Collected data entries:
+===+
import Mathlib
import Literature.Probability.Moments.AdaptedIndicatorChernoff
import HarnessLib

/-!
# Crux `NNLinearDegreeCofactorHard` (stmt-ValiantsHypothesis-23918), line `internal_cofactor`, stub S2b (ii):
# an Azuma–Hoeffding COUNT for adapted `±1` walks on the cube (the pricing tool for the μ* band and regularity)

Counting form of the exponential-moment bound for a walk on the uniform cube `Fin N → Bool` whose step at coordinate
`s` is `±1` according to the bit `y s` when an ADAPTED activity predicate `act s y` (a function of the bits `< s`)
holds, and `0` otherwise:

* `sum_exp_walk_div_eq` — the exact identity `∑_y exp(l·W_t(y)) · (cosh l)^{-(#active steps < t)} = 2^N`
  (pair `y` with `y` flipped at coordinate `t`: the past is unchanged, the step changes sign);
* `sum_exp_walk_le` — if every `y` has at most `f` active steps, `∑_y exp(l·W_N(y)) ≤ (cosh l)^f · 2^N ≤ exp(l²f/2) · 2^N`;
* `card_filter_walk_ge_le`, `card_filter_walk_le_neg_le` — the tails `#{y : a ≤ ±W(y)} ≤ exp(−a²/(2f)) · 2^N`.

Used by `…ShedWordBand` with `act` = «position `s` is fair» (the S-content band of the design memo
`Lines/internal_cofactor-S2b-shed-design-p1.md`) and with `act` = «fair with fair-rank in a window» (regularity).
Elementary; nothing here bears on VP ≠ VNP (not proved). [folklore]
-/

noncomputable section

-- Sub = Summit single-conjunct layout: the duplicated namespace component is mandated by the tree.
set_option linter.dupNamespace false

namespace Summit.ValiantsHypothesis.ValiantsHypothesis.Theorems.FifoMatching.NNLinearDegreeCofactorHard.AdaptedWalk

open Finset Real

variable {N : ℕ}

/-- The bit of `y` at a natural-number coordinate (`false` past the end). [folklore] -/
def cbit (y : Fin N → Bool) (s : ℕ) : Bool := if h : s < N then y ⟨s, h⟩ else false

/-- The step of the walk at coordinate `s`: `±1` by the bit when active, else `0`. [folklore] -/
def step (act : ℕ → (Fin N → Bool) → Bool) (s : ℕ) (y : Fin N → Bool) : ℝ :=
  if act s y = true then (if cbit y s = true then 1 else -1) else 0

/-- The adapted walk up to time `t`. [folklore] -/
def walk (act : ℕ → (Fin N → Bool) → Bool) (t : ℕ) (y : Fin N → Bool) : ℝ :=
  ∑ s ∈ range t, step act s y

/-- The number of active steps before `t`. [folklore] -/
def nAct (act : ℕ → (Fin N → Bool) → Bool) (t : ℕ) (y : Fin N → Bool) : ℕ :=
  ((range t).filter fun s => act s y = true).card

/-- Flipping one coordinate. [folklore] -/
def flipAt (t : Fin N) (y : Fin N → Bool) : Fin N → Bool := Function.update y t (!y t)

/-- Flipping twice is the identity. [folklore] -/
theorem flipAt_flipAt (t : Fin N) (y : Fin N → Bool) : flipAt t (flipAt t y) = y := by
  ext i
  unfold flipAt
  by_cases h : i = t
  · subst h; simp
  · simp [Function.update_of_ne h]

/-- Flipping coordinate `t` does not change earlier bits. [folklore] -/
theorem cbit_flipAt_of_lt (t : Fin N) (y : Fin N → Bool) {s : ℕ} (hs : s < t.val) : cbit (flipAt t y) s = cbit y s := by
  unfold cbit flipAt
  by_cases h : s < N
  · rw [dif_pos h, dif_pos h, Function.update_of_ne]
    exact fun he => by rw [Fin.ext_iff] at he; simp at he; omega
  · rw [dif_neg h, dif_neg h]

/-- Flipping coordinate `t` negates bit `t`. [folklore] -/
theorem cbit_flipAt_self (t : Fin N) (y : Fin N → Bool) : cbit (flipAt t y) t = !cbit y t := by
  unfold cbit flipAt
  rw [dif_pos t.isLt, dif_pos t.isLt]
  simp

/-- An activity predicate is ADAPTED if `act s` is unchanged by flipping any coordinate `t ≥ s`. [folklore] -/
def Adapted (act : ℕ → (Fin N → Bool) → Bool) : Prop :=
  ∀ (s : ℕ) (t : Fin N) (y : Fin N → Bool), s ≤ t.val → act s (flipAt t y) = act s y

variable {act : ℕ → (Fin N → Bool) → Bool}

/-- Earlier steps are unchanged by a later flip. [folklore] -/
theorem step_flipAt_of_lt (hact : Adapted act) (t : Fin N) (y : Fin N → Bool) {s : ℕ} (hs : s < t.val) :
    step act s (flipAt t y) = step act s y := by
  unfold step; rw [hact s t y (le_of_lt hs), cbit_flipAt_of_lt t y hs]

/-- The step at the flipped coordinate changes sign. [folklore] -/
theorem step_flipAt_self (hact : Adapted act) (t : Fin N) (y : Fin N → Bool) :
    step act t (flipAt t y) = -step act t y := by
  unfold step; rw [hact t t y le_rfl, cbit_flipAt_self]
  cases act t y <;> cases cbit y t <;> simp

/-- The walk up to `t` is unchanged by flipping coordinate `t`. [folklore] -/
theorem walk_flipAt (hact : Adapted act) (t : Fin N) (y : Fin N → Bool) : walk act t (flipAt t y) = walk act t y :=
  sum_congr rfl fun _ hs => step_flipAt_of_lt hact t y (mem_range.1 hs)

/-- The active count up to `t` is unchanged by flipping coordinate `t`. [folklore] -/
theorem nAct_flipAt (hact : Adapted act) (t : Fin N) (y : Fin N → Bool) : nAct act t (flipAt t y) = nAct act t y := by
  unfold nAct
  congr 1
  exact filter_congr fun s hs => by rw [hact s t y (le_of_lt (mem_range.1 hs))]

/-- One step of the walk. [folklore] -/
theorem walk_succ (t : ℕ) (y : Fin N → Bool) : walk act (t + 1) y = walk act t y + step act t y := by
  unfold walk; rw [sum_range_succ]

/-- One step of the active count. [folklore] -/
theorem nAct_succ (t : ℕ) (y : Fin N → Bool) :
    nAct act (t + 1) y = nAct act t y + (if act t y = true then 1 else 0) := by
  unfold nAct
  rw [range_add_one, filter_insert]
  by_cases h : act t y = true
  · rw [if_pos h, if_pos h, card_insert_of_notMem (by simp)]
  · rw [if_neg h, if_neg h, add_zero]

/-- **The exponential identity.**  For an adapted activity and `t ≤ N`:
`∑_y exp(l · W_t(y)) · (cosh l)⁻¹ ^ (#active steps < t) = 2^N`. [folklore] -/
theorem sum_exp_walk_div_eq (hact : Adapted act) (l : ℝ) {t : ℕ} (ht : t ≤ N) :
    ∑ y : Fin N → Bool, Real.exp (l * walk act t y) * (Real.cosh l)⁻¹ ^ nAct act t y = 2 ^ N := by
  induction t with
  | zero =>
    simp [walk, nAct, Fintype.card_bool, Fintype.card_fin]
  | succ t ih =>
    have ih := ih (Nat.le_of_succ_le ht)
    have htN : t < N := ht
    set tt : Fin N := ⟨t, htN⟩
    have hc : (0 : ℝ) < Real.cosh l := Real.cosh_pos l
    -- the summand at time `t + 1` and its flip partner average to the summand at time `t`
    set F : (Fin N → Bool) → ℝ := fun y =>
      Real.exp (l * walk act (t + 1) y) * (Real.cosh l)⁻¹ ^ nAct act (t + 1) y with hF
    set G : (Fin N → Bool) → ℝ := fun y =>
      Real.exp (l * walk act t y) * (Real.cosh l)⁻¹ ^ nAct act t y with hG
    have hpair : ∀ y, F y + F (flipAt tt y) = 2 * G y := by
      intro y
      have hw : walk act t (flipAt tt y) = walk act t y := walk_flipAt hact tt y
      have hn : nAct act t (flipAt tt y) = nAct act t y := nAct_flipAt hact tt y
      have hs : step act t (flipAt tt y) = -step act t y := step_flipAt_self hact tt y
      have ha' : act t (flipAt tt y) = act t y := hact t tt y le_rfl
      simp only [hF, hG, walk_succ, nAct_succ, hw, hn, hs, ha']
      by_cases ha : act t y = true
      · rw [if_pos ha]
        have hstep : step act t y = 1 ∨ step act t y = -1 := by
          unfold step; rw [if_pos ha]; cases cbit y t <;> simp
        have hcosh : Real.exp (l * step act t y) + Real.exp (l * -step act t y) = 2 * Real.cosh l := by
          rw [Real.cosh_eq]
          rcases hstep with h | h <;> rw [h] <;> ring_nf
        rw [pow_succ, mul_add, mul_add, Real.exp_add, Real.exp_add]
        calc Real.exp (l * walk act t y) * Real.exp (l * step act t y) * ((Real.cosh l)⁻¹ ^ nAct act t y * (Real.cosh l)⁻¹) +
              Real.exp (l * walk act t y) * Real.exp (l * -step act t y) * ((Real.cosh l)⁻¹ ^ nAct act t y * (Real.cosh l)⁻¹)
            = Real.exp (l * walk act t y) * (Real.cosh l)⁻¹ ^ nAct act t y *
                ((Real.exp (l * step act t y) + Real.exp (l * -step act t y)) * (Real.cosh l)⁻¹) := by ring
          _ = 2 * (Real.exp (l * walk act t y) * (Real.cosh l)⁻¹ ^ nAct act t y) := by
                rw [hcosh]; field_simp
      · rw [if_neg ha, add_zero]
        have hstep : step act t y = 0 := by unfold step; rw [if_neg ha]
        rw [hstep, neg_zero, add_zero]
        ring
    -- sum over the involution `flipAt tt`
    have hsum : ∑ y, F y = ∑ y, F (flipAt tt y) :=
      (Fintype.sum_bijective (flipAt tt) (Function.Involutive.bijective (flipAt_flipAt tt)) _ _ fun _ => rfl).symm
    have h2 : 2 * ∑ y, F y = 2 * ∑ y, G y := by
      calc 2 * ∑ y, F y = ∑ y, F y + ∑ y, F (flipAt tt y) := by rw [← hsum]; ring
        _ = ∑ y, (F y + F (flipAt tt y)) := (sum_add_distrib).symm
        _ = ∑ y, 2 * G y := sum_congr rfl fun y _ => hpair y
        _ = 2 * ∑ y, G y := (mul_sum _ _ _).symm
    have : ∑ y, F y = ∑ y, G y := by linarith
    rw [this]
    exact ih

/-- **Exponential moment bound**: at most `f` active steps ⟹ `∑_y exp(l·W_N(y)) ≤ (cosh l)^f · 2^N`. [folklore] -/
theorem sum_exp_walk_le (hact : Adapted act) (l : ℝ) {t : ℕ} (ht : t ≤ N) {f : ℕ} (hf : ∀ y, nAct act t y ≤ f) :
    ∑ y : Fin N → Bool, Real.exp (l * walk act t y) ≤ (Real.cosh l) ^ f * 2 ^ N := by
  have hc : (0 : ℝ) < Real.cosh l := Real.cosh_pos l
  have h1 : (1 : ℝ) ≤ Real.cosh l := Real.one_le_cosh l
  rw [← sum_exp_walk_div_eq hact l ht, mul_sum]
  refine sum_le_sum fun y _ => ?_
  have hn := hf y
  calc Real.exp (l * walk act t y)
      = Real.cosh l ^ nAct act t y * (Real.exp (l * walk act t y) * (Real.cosh l)⁻¹ ^ nAct act t y) := by
          rw [inv_pow]; field_simp
    _ ≤ Real.cosh l ^ f * (Real.exp (l * walk act t y) * (Real.cosh l)⁻¹ ^ nAct act t y) := by
          apply mul_le_mul_of_nonneg_right (pow_le_pow_right₀ h1 hn)
          positivity

/-- **Upper tail**: `#{y : a ≤ W_t(y)} ≤ exp(−a²/(2f)) · 2^N` (`0 ≤ a`, `0 < f`, at most `f` active steps). [folklore] -/
theorem card_filter_walk_ge_le (hact : Adapted act) {t : ℕ} (ht : t ≤ N) {f : ℕ} (hf0 : 0 < f)
    (hf : ∀ y, nAct act t y ≤ f) {a : ℝ} (ha : 0 ≤ a) :
    (((univ : Finset (Fin N → Bool)).filter fun y => a ≤ walk act t y).card : ℝ) ≤
      Real.exp (-(a ^ 2 / (2 * f))) * 2 ^ N := by
  set l : ℝ := a / f with hl
  have hfpos : (0 : ℝ) < f := by exact_mod_cast hf0
  have hmarkov := Literature.Probability.Moments.card_filter_mul_exp_le_sum_exp (univ : Finset (Fin N → Bool))
    (walk act t) (fun y => a ≤ walk act t y) a l
    (fun y _ hy => mul_le_mul_of_nonneg_left hy (div_nonneg ha hfpos.le))
  have hmom := sum_exp_walk_le hact l ht hf
  have hcosh : Real.cosh l ^ f ≤ Real.exp (l ^ 2 / 2 * f) := by
    calc Real.cosh l ^ f ≤ (Real.exp (l ^ 2 / 2)) ^ f :=
          pow_le_pow_left₀ (Real.cosh_pos l).le (Real.cosh_le_exp_half_sq l) f
      _ = Real.exp (l ^ 2 / 2 * f) := by rw [← Real.exp_nat_mul]; ring_nf
  have hexp : (0 : ℝ) < Real.exp (l * a) := Real.exp_pos _
  have hkey : (((univ : Finset (Fin N → Bool)).filter fun y => a ≤ walk act t y).card : ℝ) ≤
      Real.exp (l ^ 2 / 2 * f) * 2 ^ N / Real.exp (l * a) := by
    rw [le_div_iff₀ hexp]
    exact hmarkov.trans (hmom.trans (mul_le_mul_of_nonneg_right hcosh (by positivity)))
  have heq : Real.exp (l ^ 2 / 2 * f) * 2 ^ N / Real.exp (l * a) = Real.exp (-(a ^ 2 / (2 * f))) * 2 ^ N := by
    rw [mul_div_right_comm, ← Real.exp_sub]
    congr 2
    rw [hl]; field_simp; ring
  rw [heq] at hkey
  exact hkey

/-- **Lower tail**: `#{y : W_t(y) ≤ −a} ≤ exp(−a²/(2f)) · 2^N`. [folklore] -/
theorem card_filter_walk_le_neg_le (hact : Adapted act) {t : ℕ} (ht : t ≤ N) {f : ℕ} (hf0 : 0 < f)
    (hf : ∀ y, nAct act t y ≤ f) {a : ℝ} (ha : 0 ≤ a) :
    (((univ : Finset (Fin N → Bool)).filter fun y => walk act t y ≤ -a).card : ℝ) ≤
      Real.exp (-(a ^ 2 / (2 * f))) * 2 ^ N := by
  set l : ℝ := -(a / f) with hl
  have hfpos : (0 : ℝ) < f := by exact_mod_cast hf0
  have hmarkov := Literature.Probability.Moments.card_filter_mul_exp_le_sum_exp (univ : Finset (Fin N → Bool))
    (walk act t) (fun y => walk act t y ≤ -a) (-a) l
    (fun y _ hy => by
      rw [hl, neg_mul, neg_mul, neg_le_neg_iff]
      exact mul_le_mul_of_nonneg_left hy (div_nonneg ha hfpos.le))
  have hmom := sum_exp_walk_le hact l ht hf
  have hcosh : Real.cosh l ^ f ≤ Real.exp (l ^ 2 / 2 * f) := by
    calc Real.cosh l ^ f ≤ (Real.exp (l ^ 2 / 2)) ^ f :=
          pow_le_pow_left₀ (Real.cosh_pos l).le (Real.cosh_le_exp_half_sq l) f
      _ = Real.exp (l ^ 2 / 2 * f) := by rw [← Real.exp_nat_mul]; ring_nf
  have hexp : (0 : ℝ) < Real.exp (l * -a) := Real.exp_pos _
  have hkey : (((univ : Finset (Fin N → Bool)).filter fun y => walk act t y ≤ -a).card : ℝ) ≤
      Real.exp (l ^ 2 / 2 * f) * 2 ^ N / Real.exp (l * -a) := by
    rw [le_div_iff₀ hexp]
    exact hmarkov.trans (hmom.trans (mul_le_mul_of_nonneg_right hcosh (by positivity)))
  have heq : Real.exp (l ^ 2 / 2 * f) * 2 ^ N / Real.exp (l * -a) = Real.exp (-(a ^ 2 / (2 * f))) * 2 ^ N := by
    rw [mul_div_right_comm, ← Real.exp_sub]
    congr 2
    rw [hl]; field_simp; ring
  rw [heq] at hkey
  exact hkey

end Summit.ValiantsHypothesis.ValiantsHypothesis.Theorems.FifoMatching.NNLinearDegreeCofactorHard.AdaptedWalk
+===+
## [Task]
Among the lines above, repeat exactly those from the line with "identity. [folklore] -/" to the line with "dif_pos h, Function.update_of_ne]", counting both ends.

## [Reply]
/-- Flipping twice is the identity. [folklore] -/
theorem flipAt_flipAt (t : Fin N) (y : Fin N → Bool) : flipAt t (flipAt t y) = y := by
  ext i
  unfold flipAt
  by_cases h : i = t
  · subst h; simp
  · simp [Function.update_of_ne h]

/-- Flipping coordinate `t` does not change earlier bits. [folklore] -/
theorem cbit_flipAt_of_lt (t : Fin N) (y : Fin N → Bool) {s : ℕ} (hs : s < t.val) : cbit (flipAt t y) s = cbit y s := by
  unfold cbit flipAt
  by_cases h : s < N
  · rw [dif_pos h, dif_pos h, Function.update_of_ne]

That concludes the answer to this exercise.